Seasonal calf rearing – meeting the required growth targets
The Roulston family – brothers John, Keith and George – milk 400 cows near Newtowncunningham in Co Donegal. Currently averaging 7,000 litres with good milk solids, the vast bulk of the herd calves down during a six week period between the end of February and the middle of April.
“We normally have 120 calves on the ground during the Spring months. We are committed to rearing heifers that will enter the milking herd as two year olds. This fits in with our tight calving pattern,” John explained.
“I am also under no illusions that it’s a combination of a few key factors that determine the success or otherwise of any calf rearing enterprise makes for successful heifer rearing; accommodation – to ensure healthy calves, nutrition and management.
New accommodation, completed earlier this year, has made a big difference to growth rates. It comprises a single span 60’ x 60’ building with a high roof and good ventilation but which also provides full protection from the prevailing wind. The new building allows the Roulston brothers to rear calves in groups of 30 from 10 days old with very little threat of health issues, such as pneumonia, arising.

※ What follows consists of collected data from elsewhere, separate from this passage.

import Literature.NumberTheory.LFunctions.Zhang2022.KnifeEdgeWallBand

/-!
# Zhang (2022), rung F-S3 (Landau–Siegel programme, family B-multi, class M3): registry rows E-006 «E*-cross» and
# E-035 «E-cross-neg(κ)» at the DISCRETE-MEAN level — the polar discrete pairing, the bulk/band split of a wall
# design, Cauchy–Schwarz subordination of the cross term PROVED at every modulus, and the two rows as bare `Prop`s

Y. Zhang, *Discrete mean estimates and the Landau–Siegel zero*, arXiv:2211.02515v1 [Zhang2022LandauSiegel] —
an unrefereed manuscript under adjudication. **WHAT THIS IS NOT: not a claim about Theorems 1–2 of
arXiv:2211.02515, about Landau–Siegel zeros, or about Parity. The programme SEARCHES and TYPES; nothing here
asserts any estimate: `ECrossBandAsymp`, `ECrossBand` (registry E-006) and `ECrossNegDiscrete` (registry E-035) are
bare `Prop`s; every `theorem` is either finite-sum algebra about Zhang's discrete mean (valid at EVERY modulus, no
asymptotics) or an implication between those `Prop`s and the named nodes of `SkeletonPropositions`.**

**Objects (Part 1).** The POLAR discrete pairing `discPolar c' χ F G = Σ_{(ψ,ρ)} (Re 𝔠*·Re ω)·F·conj G` of two
value tables — the sesquilinear form whose diagonal is `KnifeEdge.discMean` (`KnifeEdgeEStarLen.lean` Part 1; the
free-scale twin with the full complex weights is `EllScales.discPolar`), with `discMean_add`:
`Ξ(F+G) = Ξ(F) + Ξ(G) + 2Re Ξ(F,G)`. The BULK/BAND SPLIT of a wall design (`KnifeEdgeWallBand.wallProfile`):
`wallProfile ρ α u W = inClassExt u + bandProfile ρ α W` pointwise (`wallProfile_eq_add`), hence — `profPoly` being
linear in the profile (`profPoly_add`) — the design's value table is `wallBulkPoly + wallBandPoly` and its discrete
mean is `bulk + band + 2Re cross` (`discMean_wallDesign`), the cross being `discPolar (wallBulkPoly) (wallBandPoly)`:
THE object of registry row E-006 for a wall design (FEASIBILITY.md v1.0b §0.6 «the bulk × band CROSS term for
`g(1) ≠ 0`»; after Zhang's Lemma 8.1 a correlation of Kloosterman sums `S(1,a;p)` to the prime modulus `p` against
the bulk coefficients of length `≍ Pt₀ ≥ p^{3/4+ε}`).

**PROVED at every `(D, χ)` (Part 2) — the (B1) mechanism for the wall class, no asymptotics, no (A):** if the weights
`Re 𝔠*(ρ,ψ)·Re ω(ρ)` are `≥ 0` on the index set (Lemma 2.3 + Prop. 2.2 (i): `KnifeEdge.weights_nonneg_of`), then
`|Ξ(F,G)|² ≤ Ξ(F)·Ξ(G)` (`norm_sq_discPolar_le`, weighted Cauchy–Schwarz) and therefore
`Ξ(F+G) ≥ (√Ξ(F) − √Ξ(G))²` (`sq_sqrt_sub_sqrt_le_discMean_add`): the cross term can lower a wall design's discrete
mean at most to the Cauchy–Schwarz floor, never below `0`. This is ls-ref-1's pricing sentence for E-035 («(B1)-excluded
at main order: the (bulk, band) 2×2 block of a PSD form is PSD, `|cross|² ≤ 𝔅(u)·V`», INBOX 16:48:04Z) as a
kernel theorem about the DISCRETE form; what it leaves to the dictionary is only whether the three (A)-world main
terms (`𝔅(u)`, `V`, `X` of `KnifeEdgeWallBand.EMultiBand`) are honest limits of `Ξ(bulk)`, `Ξ(band)`, `Ξ(bulk, band)`.

**The rows (Part 3, bare `Prop`s).** E-006 in asymptotic form with a slot, `ECrossBandAsymp c' Λ X`: under (A) the
cross pairing of the realised (balanced) wall design is `X(u,W)·𝔞𝔓 + o(𝔞𝔓)`; the registry's expected form «cross
= `o(𝔅-scale)`» is the instance `X = 0`, `ECrossBand c' Λ` (status open-in-print-adjacent; NEAREST PRINT, typed:
`Lit.fouvryKowalskiMichel2014_theorem117_typeII/_typeI`, `Lit.fouvryKowalskiMichel2014_corollary113`,
`Lit.kowalskiMichelSawin2017_theorem11/13` (`BilinearKloostermanSumsPrimeModulus.lean`, p456463) and
`Lit.fouvryKowalskiMichel2014_theorem15/17/115/116` (`TraceWeightsOverPrimes.lean`, p456288) — Kloosterman-sum
correlations to ONE prime modulus, non-trivial for coefficient length `≥ p^{3/4+ε}` resp. below the Pólya–Vinogradov
range; price sheet lit/START-HERE.md SH-076: at one prime modulus such technology saves `5/512 … 1/20` and buys length
`≈ q^{0.008}` — NONE of it is an estimate of THIS cross term: Zhang's coefficients, Gaussian weights and the average over
the prime window `p ∈ (P, P(1+𝓛⁻⁶⁸))` differ). E-035 at the discrete level, `ECrossNegDiscrete c' κ Λ`: some wall
design whose cross pairing is `≤ −κ·Ξ(bulk)` at band saturation `Ξ(band) = Ξ(bulk) > 0`, under (A), for all large `D`.
**PROVED (Part 4):** for `κ > 2` this contradicts Cauchy–Schwarz wherever the weights are `≥ 0`, so together with
Prop. 2.2 (i) and Lemma 2.3 it forces `¬(A)` for all large `D` — `theorem1_of_crossNegDiscrete`: **E-035 (κ > 2) is by
itself as strong as the whole endgame** (it is a `¬(A)` statement in disguise), which is the typed content of its price
«XL, (B1)-excluded»; and `eCrossBandAsymp_cs`: slot consistency — if bulk, band and cross all have (A)-world limits
(`EMultiBand`-type rows for `Ξ(bulk)`, `Ξ(band)` and `ECrossBandAsymp` for the cross) at some `(D,χ)` where (A) holds
and the weights are `≥ 0`, the limits inherit `|X|² ≤ 𝔅·V` up to the errors (stated as the finite inequality it is).

Deliberately NOT here: any derivation of `X` (row E-006 stays «open-in-print-adjacent / derivation»); the band law itself
(E-005/E-034: `KnifeEdgeWallBand.lean`, p458037); interior jumps (E-028), the Λ-block (E-030), far jumps (E-033,
`KnifeEdgeInvisibleTail.tailInvisible_bv`, p457577).
References: Zhang, arXiv:2211.02515v1, §2 (2.14)–(2.20), Lemma 2.3, Prop. 2.2 (i), (2.17) (the polar mean `Ξ₁*`);
§7 Prop 7.1 (7.2); §8 (8.3), (8.5), Lemma 8.1 [cite: Zhang2022LandauSiegel, §2 (2.17), §8 (8.5), Lemma 8.1]; cell files
OBJECTIVE.md §3.3, obj/EDREGISTRY.md rows E-006/E-035, B-multi/EDLIST.md v1.1, B-multi/PLAN.md §1/§9,
zhang-knife FEASIBILITY.md v1.0b §0.6, ls-ref-1 VERDICTS.md §4 (prices). «The programme SEARCHES and TYPES; no claim
about Landau–Siegel zeros, Theorems 1–2 of arXiv:2211.02515 or a repaired Margin232 until a kernel theorem says so.»
-/

noncomputable section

“The pens are designed to ensure good hygiene,” John further explained.
“Fresh straw is added every other day to two third of the pen with the front third fitted with mini slats. This slatted area is where the milk feeding machine sits with its four separate feeding points.”

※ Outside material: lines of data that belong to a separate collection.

import Summits.RiemannHypothesis.RiemannHypothesis.Theorems.WeilTwoPrimeDeflM80PBase
import Summits.RiemannHypothesis.RiemannHypothesis.Theorems.WeilTwoPrimeDeflM80PDataPE33
import Summits.RiemannHypothesis.RiemannHypothesis.Theorems.WeilTwoPrimeDeflM80PDataDnE18
import Literature.NumberTheory.LFunctions.WeilBlockRowsPZ
import Literature.NumberTheory.LFunctions.WeilBlockRowsFast
import HarnessLib

/-!
# Even-sector deflated two-prime certificate M80P: dominance of row 9 of `R = S''_even(κ') − UᵀU` (factored data)

`WeilCert.checkDomRowF` (linear-traversal form) with the materialized augmented block, the factored inverse `weilCertDeflM80PDnE/weilCertDeflM80PLsE` and the Bessel block, by `decide +kernel`, then `WeilCert.checkDomRowPZ_of_F`. Pure proof file.
-/

set_option linter.dupNamespace false

noncomputable section

namespace Summit.RiemannHypothesis.RiemannHypothesis.Theorems.EvenWinsBeyondArch

open Literature.NumberTheory.LFunctions

set_option maxHeartbeats 0 in
/-- Kernel check of the dominance of row 9 of `R` (even block, certificate M80P). [folklore] -/
theorem checkDomRowF0_9_weilCertDeflM80P :
    weilCertDeflM80PBase.checkDomRowF weilCertDeflM80PPmE weilCertDeflM80PDnE weilCertDeflM80PLsE weilCertDeflM80PHpE weilCertDeflM80PKappa' 0 9 = true := by
  decide +kernel

/-- Kernel check of the dominance of row 9 of `R` (factored data), from the fast row. [folklore] -/
theorem checkDomRowPZ0_9_weilCertDeflM80P :
    weilCertDeflM80PBase.checkDomRowPZ weilCertDeflM80PPmE weilCertDeflM80PDnE weilCertDeflM80PLsE weilCertDeflM80PHpE weilCertDeflM80PKappa' 0 9 = true :=
  WeilCert.checkDomRowPZ_of_F (by decide) checkDomRowF0_9_weilCertDeflM80P


end Summit.RiemannHypothesis.RiemannHypothesis.Theorems.EvenWinsBeyondArch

Keith confirmed that the brothers are delighted with the new accomodation and equally happy with the feeding regime.
“They get good supplies of colostrum and are kept in very small groups up to 10 days old,” he commented.
“From day 10 we feed 2.2litres of ProviMilk Daisy every 12 hours which is increased to three litres at day 17. This is fed alongside a good quality creep feed.”

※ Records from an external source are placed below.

import Mathlib
import HarnessLib
import Summits.Ventures.LatticeQCDFlow.Scaling.WorkExponentialMomentsAnyGrid
import Summits.Ventures.LatticeQCDFlow.Scaling.PathWorkMoments

/-!
# GeneralLayerESSFloorAnyGrid — the `2τ̄`-form ESS floor along an ARBITRARY monotone grid with steps
# `≤ δ̄`: `ÊSS ≥ exp(−((1+θ)/(1−θ))·σ̄²·δ̄·(c_n − c_0))`, `θ = ρ·e^{3δ̄ΔD}` (the `t = 2` exponential
# moment of `Scaling/WorkExponentialMomentsAnyGrid`; the uniform grid is `Scaling/GeneralLayerESSFloorSharp`)

HONEST FRAMING: exact (Metropolis-corrected) sampling algorithms for lattice gauge theory;
figures of merit are autocorrelation/cost numbers at stated couplings and volumes; no
continuum-physics claim.

Venture `LatticeQCDFlow` (cell pub-lqcd), topic `Scaling`; FANOUT row 19 (`su2-snf`, GEN-6).
OUR WORK, nothing cited as a fact.

* `inv_essFrac_path_eq_expMoment_two_grid` — `1/ÊSS = E_F[e^{−2(W − (F(c_n) − F(c_0)))}]` for the
  linear protocol along ANY grid `c` with positive layers leaving the Boltzmann weights invariant
  (instance of `Scaling/PathWorkMoments.inv_essFrac_path_eq_sum_exp_two`);
* **`exp_le_ess_path_of_steps`** — positive unit-row-sum layers `χ²`-contracting towards their
  targets with `ρ ≥ 0` and leaving the weights invariant, `|D x − D y| ≤ ΔD`, `Var_c(D) ≤ σ̄²`
  (all `c`), grid steps `0 ≤ c_{k+1} − c_k ≤ δ̄`, `θ = ρe^{3δ̄ΔD} < 1`:
  `exp(−((1+θ)/(1−θ))·σ̄²·δ̄·(c_n − c_0)) ≤ ÊSS` — i.e. `−log ÊSS ≤ 2τ̄(θ)·σ̄²·δ̄·(c_n − c_0)`:
  at equal span the certificate depends on the schedule only through its LARGEST step.

NOT CLAIMED: optimal schedules; any value of `ρ`, `σ̄`, `ΔD` for a lattice kernel.
-/

namespace Summit.Ventures.LatticeQCDFlow.Scaling

open Finset
open Literature.Probability.MarkovChains (IsRowStochastic IsStationary stepLaw)
open Summit.Ventures.LatticeQCDFlow.Exactness
open Summit.Ventures.LatticeQCDFlow.Theory2

variable {X : Type*} [Fintype X] [Nonempty X]

/-- **`1/ÊSS = E_F[e^{−2(W − ΔF)}]`** along any grid (`ΔF = F(c_n) − F(c_0)`), for positive layers
leaving the Boltzmann weights invariant. -/
theorem inv_essFrac_path_eq_expMoment_two_grid (S₀ D : X → ℝ) (c : ℕ → ℝ) (P : ℕ → X → X → ℝ)
    (n : ℕ) (hPpos : ∀ k x y, 0 < P k x y)
    (hst : ∀ k, IsStationary (fun x => Real.exp (-(linAction S₀ D (c (k + 1)) x))) (P k)) :
    (essFrac (revPathLaw (fun k : Fin (n + 1) => linAction S₀ D (c k)) (fun k : Fin n => P k))
        (pathLaw (gibbsLaw (linAction S₀ D (c ((0 : Fin (n + 1)) : ℕ)))) (fun k : Fin n => P k)))⁻¹
      = ∑ ω : Fin (n + 1) → X,
          pathLaw (gibbsLaw (linAction S₀ D (c 0))) (fun k : Fin n => P k) ω
            * Real.exp (-(2 * (work (fun k : Fin (n + 1) => linAction S₀ D (c k)) ω
                - (linFreeEnergy S₀ D (c n) - linFreeEnergy S₀ D (c 0))))) := by
  set S : Fin (n + 1) → X → ℝ := fun k => linAction S₀ D (c k) with hS
  have hP' : ∀ (k : Fin n) x y, 0 < (fun k : Fin n => P k) k x y := fun k x y => hPpos k x y
  have hst' : ∀ k : Fin n, IsStationary (fun x => Real.exp (-(S k.succ x)))
      ((fun k : Fin n => P k) k) := by
    intro k; simpa only [hS, Fin.val_succ] using hst k
  have h := inv_essFrac_path_eq_sum_exp_two S hP' hst'
  have hS0 : S 0 = linAction S₀ D (c ((0 : Fin (n + 1)) : ℕ)) := rfl
  have hSlast : freeEnergy (S (Fin.last n)) = linFreeEnergy S₀ D (c n) := by
    rw [hS, linFreeEnergy]; simp only [Fin.val_last]
  have hS0' : freeEnergy (S 0) = linFreeEnergy S₀ D (c 0) := by rw [hS, linFreeEnergy]; simp
  have hS0'' : gibbsLaw (S 0) = gibbsLaw (linAction S₀ D (c 0)) := by rw [hS]; simp
  rw [← hS0, h, hSlast, hS0', hS0'']

/-- **THE ESS FLOOR ALONG A MONOTONE GRID WITH STEPS `≤ δ̄` (arbitrary layers).**
`exp(−((1+θ)/(1−θ))·σ̄²·δ̄·(c_n − c_0)) ≤ ÊSS`, `θ = ρ·e^{3δ̄ΔD} < 1`. -/
theorem exp_le_ess_path_of_steps (S₀ D : X → ℝ) (c : ℕ → ℝ) (P : ℕ → X → X → ℝ) (n : ℕ)
    {ΔD ρ σbar δbar : ℝ} (hD : ∀ x y, |D x - D y| ≤ ΔD) (hPpos : ∀ k x y, 0 < P k x y)
    (hst : ∀ k, IsStationary (fun x => Real.exp (-(linAction S₀ D (c (k + 1)) x))) (P k))
    (hProw : ∀ k x, ∑ y, P k x y = 1)
    (hK : ∀ k, ChiSqContracts (P k) (gibbsLaw (linAction S₀ D (c (k + 1)))) ρ)
    (hρ : 0 ≤ ρ) (hσ0 : 0 ≤ σbar) (hσ : ∀ c', varD S₀ D c' ≤ σbar ^ 2)
    (hmono : ∀ k, 0 ≤ c (k + 1) - c k) (hstep : ∀ k, c (k + 1) - c k ≤ δbar)
    (hθ1 : ρ * Real.exp (3 * δbar * ΔD) < 1) :
    Real.exp (-((1 + ρ * Real.exp (3 * δbar * ΔD)) / (1 - ρ * Real.exp (3 * δbar * ΔD))
        * σbar ^ 2 * δbar * (c n - c 0)))
      ≤ essFrac (revPathLaw (fun k : Fin (n + 1) => linAction S₀ D (c k)) (fun k : Fin n => P k))
          (pathLaw (gibbsLaw (linAction S₀ D (c ((0 : Fin (n + 1)) : ℕ)))) (fun k : Fin n => P k)) := by
  -- the t = 2 exponential moment along the grid
  have h2 : (5 * |(2:ℝ)| + 2 * |(2:ℝ) - 1|) * δbar * ΔD / 4 = 3 * δbar * ΔD := by
    rw [show (2:ℝ) - 1 = 1 by norm_num, abs_of_pos (by norm_num : (0:ℝ) < 2), abs_one]; ring
  have hθ1' : ρ * Real.exp ((5 * |(2:ℝ)| + 2 * |(2:ℝ) - 1|) * δbar * ΔD / 4) < 1 := by rwa [h2]
  have hmgf := expMoment_work_le_of_steps 2 S₀ D c P n hD hPpos hProw hK hρ hσ0 hσ hmono hstep hθ1'
  rw [h2, show (2:ℝ) * (2 - 1) = 2 by norm_num, abs_of_pos (by norm_num : (0:ℝ) < 2),
    max_eq_left (by norm_num : (0:ℝ) ≤ 2)] at hmgf
  rw [← inv_essFrac_path_eq_expMoment_two_grid S₀ D c P n hPpos hst] at hmgf
  have hst' : ∀ k : Fin n, IsStationary
      (fun x => Real.exp (-((fun k : Fin (n + 1) => linAction S₀ D (c k)) k.succ x)))
      ((fun k : Fin n => P k) k) := by
    intro k; simpa only [Fin.val_succ] using hst k
  have hE0 : 0 < essFrac (revPathLaw (fun k : Fin (n + 1) => linAction S₀ D (c k))
      (fun k : Fin n => P k))
      (pathLaw (gibbsLaw (linAction S₀ D (c ((0 : Fin (n + 1)) : ℕ)))) (fun k : Fin n => P k)) :=
    essFrac_pos (pathLaw_pos (gibbsLaw_pos _) fun k x y => hPpos k x y) (sum_revPathLaw _ _ hst')
  rw [Real.exp_neg, inv_le_comm₀ (Real.exp_pos _) hE0]
  refine hmgf.trans (le_of_eq ?_)
  congr 1
  have h1θ : 1 - ρ * Real.exp (3 * δbar * ΔD) ≠ 0 := ne_of_gt (by linarith)
  field_simp
  ring

end Summit.Ventures.LatticeQCDFlow.Scaling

ProviMilk Daisy is a whey based milk replacer powder that specialises in giving the calf a very high level of nourishment from an early age right to weaning. It contains NuStart that conditions the rumen ready for weaning.
“It caters for all the calves, whatever their age and they thrive on it,” Keith added.
“It seems to give them a good growth boost and we rarely see a growth check at weaning.”
Weaning starts from day 50 but it’s a gradual process and there’s no hard and fast age by which the calves have to be off milk.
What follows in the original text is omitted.